▸ **PROBLEM TO SOLVE**
From the entries below, reproduce exactly the line containing "((mixedEmbedding.idealLattice K I", the line containing "i, P i ^ e i", and every line in between, with nothing added.

Records contained in a dataset:
import Summits.QuantumFields.QCD.Theses.SpectralDefectExtinction
import Literature.MathematicalPhysics.QuantumFieldTheory.QCDPhaseQuenched
import Literature.MathematicalPhysics.QuantumFieldTheory.SpectralDefectDensity
import Literature.Barriers.QuantumFields.WilsonDeterminantMassSplitting
import Summits.QuantumFields.QCD.Theorems.SpectralDefectExtinctionWegnerEstimateStubRecentreGeometry
import Summits.QuantumFields.QCD.Theorems.SpectralDefectExtinctionWegnerEstimateStubDiracLocality

/-!
# Stub `recentreDirac` of line `Sketch` (skeleton "ResolventCell") for crux
`SpectralDefectExtinction.WegnerEstimate` (item stmt-QuantumFields-8966)

Seam bookkeeping for the recentring step of the exterior elimination.  Let `L₀ = 2R+3 ≤ L - 1`,
`x` a site of the big torus `(ZMod L)^4`, and `σ s := x + proj_L (valMinAbs ∘ s)` the recentring of
the small torus `(ZMod L₀)^4` onto the radius-`(R+1)` cube around `x` (`stub_recentreGeometry`),
extended to edges by `ι (s, μ) := (σ s, μ)`.  For the Hermitian Wilson–Dirac matrix
`H^{(L)}(W) = Γ₅ D_W(W, m, 1)` we show

  `H^{(L)}(W) (σ p.1, p.2) (σ q.1, q.2) = H^{(L₀)}(W ∘ ι) p q + sign(p) · (seam hops of W ∘ ι) p q`

(`recentreDirac_gammaFive_sample`): a hop `q.1 = p.1 + μ̂` of the small torus is a hop
`σ q.1 = σ p.1 + μ̂` of the big torus unless it crosses the seam `valMinAbs (p.1 μ) = R+1`
(`recentreDirac_sigma_eq_shift_iff`), and conversely; the diagonal terms match by injectivity of
`σ`.  The seam hops involve only links based at recentred seam sites, which lie off the cell cube
`x + proj_L(box 4 R)` (where the glued configuration reads the exterior `U`), and both endpoints of
a seam hop lie off the cube `0 + proj_{L₀}(box 4 R)`.  Taking
`Θ := H^{(L₀)}(U ∘ ι, 0) - H^{(L)}(U, 0) ∘ (σ × σ)` (Hermitian as a difference of a Hermitian
matrix and a principal reindexing of one) gives the stub.
-/

noncomputable section

namespace Summit.QuantumFields.QCD.Cruxes.WegnerEstimate.ResolventCell

open MeasureTheory
open scoped Matrix BigOperators
open Literature.MathematicalPhysics.QuantumLattice Literature.MathematicalPhysics.QuantumFieldTheory
  Literature.Probability.LatticeModels
open Literature.Barriers.QuantumFields (isHermitian_gammaFive_mul_wilsonDirac)
open Matrix
open scoped ComplexOrder

/-! ### Balanced representatives on the `(2R+3)`-torus -/

/-- Two integers of absolute values `≤ R+1` and `≤ R+2` with the same residue mod `L ≥ 2R+4` are
equal. -/
theorem recentreDirac_intCast_eq (R L : ℕ) (hL : 2 * R + 4 ≤ L) (a b : ℤ)
    (ha : |a| ≤ (R : ℤ) + 1) (hb : |b| ≤ (R : ℤ) + 2) (h : (a : ZMod L) = (b : ZMod L)) :
    a = b := by
  rw [ZMod.intCast_eq_intCast_iff_dvd_sub] at h
  rw [abs_le] at ha hb
  have h0 : b - a = 0 := by
    refine Int.eq_zero_of_abs_lt_dvd h ?_
    rw [abs_lt]
    constructor <;> omega
  omega
import Summits.BirchSwinnertonDyer.Rank1Residual.X4.CharacterTwistTransport
import Summits.BirchSwinnertonDyer.Rank1Residual.X4.KuriharaAdditiveCertificateTwist
import HarnessLib

/-!
# The ADDITIVE (two-prime, `τ`-system) certificate transports along the twist by a character of ANY ORDER: the Hecke transform of a twisted sum with an inverse value, and the conductor-`p` (principal-series) template (cell `b2b-bsdres`, seat additive-p4, line V78)

HONEST FRAMING (verbatim, cell `b2b-bsdres`): the goal of the cell is to DELETE the COMBINATION-SHAPED
residual classes for ALL analytic-rank `≤ 1` curves over `ℚ` — "full BSD formula for every rank `≤ 1`
curve in class `C`" assembled STRICTLY from published theorems — so that the rank-`≤ 1` remainder
becomes exactly the CONSTRUCTION-SHAPED classes, which are TYPED (missing-input Props), NOT attempted;
this is not "finishing BSD". This file: research-route KERNEL THEOREMS (pure algebra: transport of a
finite certificate along a character twist), 0 defs, 0 facts, nothing booked; X4 CONSTRUCTION-SHAPED.

## What is proved

`X4/KuriharaAdditiveCertificateTwist` transported the additive mod-`M` certificate
`PlusSymbolLevelLowersAdditivelyModAt W p f_W M ℓ₁ ℓ₂` along a QUADRATIC twist: the operator identity
`H_q(T_χμ) = χ(q)·T_χ(H_qμ)` and the sign rule `w ↦ wχ(ℓ)` both carry `χ(·)² = 1`.
`X4/CharacterTwistTransport` (part 4b) removed the quadratic restriction for EIGEN data (inverse values
`c χ(k) = 1`, nebentypus bookkeeping). The additive certificate is made of NON-eigen derivative
families, so one needs the operator statement for a character of any order:

* §1 **`heckeTransform_twistSum_of_mul_eq_one`** (any commutative ring, modulus `m`,
  `χ : ℤ/m →* R`, `μ` periodic, `q ≠ 0` invertible mod `m`, `c χ(q) = 1`):
  `H_q(T_χμ)(r) = c · T_χ(H_qμ)(r) + (1 − c²) · T_χμ(qr)` — the two boundary terms `μ(qr + q²u/m)`
  and `μ(qr + u/m)` re-index with `c²` and `1`, leaving the defect `(1 − c²)T_χμ(qr)` (which is the
  nebentypus `χ̄(q)²` of the twisted form, read on the `μ(q·)` term); `heckeTransform_twistSum_of_map_eq_one`:
  if `χ(q) = 1` then `H_q(T_χμ) = T_χ(H_qμ)` on the nose. The quadratic file's
  `heckeTransform_twistSum` is the case `c = χ(q)`, `χ(q)² = 1`.
* §2 **`plusSymbolLevelLowersAdditivelyModAt_of_charTwistSum`** — TRANSPORT TEMPLATE for the additive
  certificate along a twist by `χ : ℤ/m →* ℤ/M` of any order, under: the reduced plus symbol of `f_W`
  is `c₀ · T_χφ` (`hsym`); source-side families `Dα, Dβ, τ` (periodic) with Hecke-derivative relations
  of eigenvalues `e_q` at the Kolyvagin primes `q` of `(W, p)`, where `q` is invertible mod `m` with an
  inverse value `c_q χ(q) = 1` such that `c_q² = 1` (the twisted form has trivial character AT `q`) and
  `c_q e_q ≡ a_q(W)`; the `τ`-identities with the source's signs `w₁, w₂` and the decomposition of `φ`;
  and at the two primes `ℓ_i`: invertible mod `m`, inverse values `c_i χ(ℓ_i) = 1` with `w_i c_i = 1`
  (NO condition on the order of `χ(ℓ_i)`). Witnesses: `D^W U = c₀ · (∏_{q∈U} c_q) · T_χ(D^{source} U)`.
  The quadratic file's `plusSymbolLevelLowersAdditivelyModAt_of_twistSum_fn` is the case `c_q = χ(q)`,
  `c_i = χ(ℓ_i)`.
* §3 THE CONDUCTOR-`p` CASE **`plusSymbolLevelLowersAdditivelyModAt_of_charTwistSum_conductor`**
  (`m = p`, `χ : ℤ/p →* ℤ/M` of any order — the additive PRINCIPAL-SERIES shape, `e ∣ p − 1`): the
  Kolyvagin primes of `(W, p)` are `≡ 1 (mod p)`, so `χ(q) = 1` and `c_q = 1`
  (`X4/CharacterTwistTransport` §3): the source-side derivative relations are the PLAIN ones with
  eigenvalues `a_q(W)`, and the only visible effect of the character is at the two Tamagawa-defect
  primes: THE SIGNS ARE THE CHARACTER VALUES, `w_i = χ(ℓ_i)` (roots of unity of order dividing `e`).
  Every consequence of `X4/KuriharaAdditiveCertificate` (`∂^{(∞)} ≥ e₁ + e₂`, the closures of
  `X4/KimDefectAdditiveLevelLowering`) then applies to `W` with a `τ`-system computed on the source.

Where the hypotheses come from (not asserted; none is in the tree for characters of order `> 2`):
`hsym` = Shimura 1971 Prop. 3.64 at the level of modular symbols for a newform `g` WITH NEBENTYPUS
(`f_W = g ⊗ χ̄`; the tree's `modularSymbol_charTwist` is the quadratic `Γ₀`-case) + `p`-adic
unit-ness of the period ratio; the source families = a `τ`-system for the reduction mod `𝔭 ∣ p` of
`g`'s symbol (an abstract function: no `Γ₁(M)`-symbols in the tree); `w_i = χ(ℓ_i)` = Ribet level
lowering of `ρ̄_g = ρ̄_W ⊗ χ` at the split Tamagawa-defect primes `ℓ_i` of `W` (`a_{ℓ_i}(g) = χ(ℓ_i)`)
+ mod-`p` multiplicity one — per pair a certificate (EVIDENCE), never a fact. The cell's row of this
shape is 11760bb1 at `p = 7` (defect primes `3, 5`; `e = 3`; cubic `χ mod 7` with `χ(3), χ(5) ≠ 1`,
so the quadratic file does not apply); nothing about it is proved here.

## References

* B. Mazur, J. Tate, J. Teitelbaum, Invent. Math. 84 (1986), §I.4 (4.2), §I.8. [cite: MazurTateTeitelbaum1986Invent, §I.4 (4.2) and §I.8]
* G. Shimura, *Introduction to the arithmetic theory of automorphic functions* (1971), Thm. 3.24,
  Prop. 3.64. [cite: Shimura1971, Prop. 3.64]
* C.-H. Kim, Amer. J. Math. 148 (2026), §1.2.2, §1.4.3, Conj. 1.10. [cite: Kim2022StructureSelmer, §1.2.2 and §1.4.3]
-/

noncomputable section

open scoped MatrixGroups ModularForm

open CongruenceSubgroup Finset

open Literature.NumberTheory.EllipticCurves Literature.NumberTheory.EllipticCurves.ModularForms

open Literature.NumberTheory.DiophantineGeometry.Dioph (ratModP)

namespace Summit.BirchSwinnertonDyer.Rank1Residual.LevelLowering

/-! ### §1 The Hecke transform of a twisted sum, with an inverse value -/

section TwistAlgebra

variable {R : Type*} [CommRing R] {m : ℕ} [NeZero m] (χ : ZMod m →* R) {μ : ℚ → R}
open scoped Pointwise nonZeroDivisors NumberField
open NumberField NumberField.InfinitePlace NumberField.mixedEmbedding
open _root_.Computability Literature.Computability.Complexity Literature.Computability.Cryptography

namespace Summit.QuantumAdvantage.QuantumAdvantage.Cruxes.PureCubicClassGroupFBQP.OrientedArakelovFingerprint

/-! ## 1. Objects: the oriented Arakelov flow, metrised ideal lattices, the fingerprint -/

section Objects

variable (K : Type*) [Field K] [NumberField K]

/-- The archimedean flow on the mixed space `ℝ^{r₁} × ℂ^{r₂}`: real coordinates are multiplied by `e^x`, complex ones by
`e^{-x/2 + iθ}`. In signature `(1,1)` this is the connected component `(ℝ_{>0} × ℂ^×)¹` of Schoof's `\widetilde{Pic}⁰_K`
acting on metrised lattices (one flow `x`, one angle `θ` of period `2π`). [Schoof 2008, arXiv:0801.3835 §5–6] -/
def flow (x θ : ℝ) (p : mixedSpace K) : mixedSpace K :=
  (fun w => Real.exp x * p.1 w, fun w => Complex.exp (((-(x / 2) : ℝ) : ℂ) + (θ : ℂ) * Complex.I) * p.2 w)

/-- The METRISED lattice of a fractional ideal: `N(I)^{-1/3} · σ(I) ⊂ ℝ × ℂ` (covolume independent of `I`).
[EHKS 2014 §5; Schoof 2008 §4] -/
def metrisedLattice (I : (FractionalIdeal (𝓞 K)⁰ K)ˣ) : Set (mixedSpace K) :=
  ((((FractionalIdeal.absNorm (I : FractionalIdeal (𝓞 K)⁰ K)) : ℚ) : ℝ) ^ (-(1 / 3 : ℝ))) •
    ((mixedEmbedding.idealLattice K I : Submodule ℤ (mixedSpace K)) : Set (mixedSpace K))

variable {K} in
/-- Real coordinates `(v₁, Re v₂, Im v₂) ∈ ℝ³` of a point of the mixed space at the chosen places `w₁` (real), `w₂` (complex). -/
def coords (w₁ : {w : InfinitePlace K // IsReal w}) (w₂ : {w : InfinitePlace K // IsComplex w})
    (p : mixedSpace K) : Fin 3 → ℝ :=
  ![p.1 w₁, (p.2 w₂).re, (p.2 w₂).im]

/-- `∏ᵢ Pᵢ^{eᵢ}` in the group of invertible fractional ideals (`e ∈ ℤ^T`). -/
def idealPow {T : ℕ} (P : Fin T → (FractionalIdeal (𝓞 K)⁰ K)ˣ) (e : Fin T → ℤ) :
    (FractionalIdeal (𝓞 K)⁰ K)ˣ :=
  ∏ i, P i ^ e i

/-- The lattice `L(g) ⊂ ℝ³` labelled by the group element `g = (e, x, θ) ∈ ℤ^T × ℝ × ℝ`:
`flow(x, θ) · N(𝔞)^{-1/3} σ(𝔞)`, `𝔞 = ∏ Pᵢ^{eᵢ}`, read in the coordinates of `(w₁, w₂)`. -/
def orbitLattice {T : ℕ} (w₁ : {w : InfinitePlace K // IsReal w}) (w₂ : {w : InfinitePlace K // IsComplex w})
    (P : Fin T → (FractionalIdeal (𝓞 K)⁰ K)ˣ) (g : (Fin T → ℤ) × ℝ × ℝ) : Set (Fin 3 → ℝ) :=
  coords w₁ w₂ '' (flow K g.2.1 g.2.2 '' metrisedLattice K (idealPow K P g.1))

end Objects

/-- The inclusion `ℤ^T × ℝ × ℝ ↪ ℝ^{T+2}` (integer coordinates first, then `x`, then `θ`). -/
def embed (T : ℕ) (g : (Fin T → ℤ) × ℝ × ℝ) : Fin (T + 2) → ℝ :=
  fun k => if h : (k : ℕ) < T then ((g.1 ⟨k, h⟩ : ℤ) : ℝ) else if (k : ℕ) = T then g.2.1 else g.2.2

/-- Gaussian weight `ρ_s(v) = exp(−π‖v‖²/s²)` on `ℝ³`. [Banaszczyk 1993; EHKS 2014 §3] -/
def gaussWeight (s : ℝ) (v : Fin 3 → ℝ) : ℝ :=
  Real.exp (-(Real.pi * ∑ t, v t ^ 2) / s ^ 2)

▸ **SOLUTION TO THE PROBLEM**
    ((mixedEmbedding.idealLattice K I : Submodule ℤ (mixedSpace K)) : Set (mixedSpace K))

variable {K} in
/-- Real coordinates `(v₁, Re v₂, Im v₂) ∈ ℝ³` of a point of the mixed space at the chosen places `w₁` (real), `w₂` (complex). -/
def coords (w₁ : {w : InfinitePlace K // IsReal w}) (w₂ : {w : InfinitePlace K // IsComplex w})
    (p : mixedSpace K) : Fin 3 → ℝ :=
  ![p.1 w₁, (p.2 w₂).re, (p.2 w₂).im]

/-- `∏ᵢ Pᵢ^{eᵢ}` in the group of invertible fractional ideals (`e ∈ ℤ^T`). -/
def idealPow {T : ℕ} (P : Fin T → (FractionalIdeal (𝓞 K)⁰ K)ˣ) (e : Fin T → ℤ) :
    (FractionalIdeal (𝓞 K)⁰ K)ˣ :=
  ∏ i, P i ^ e i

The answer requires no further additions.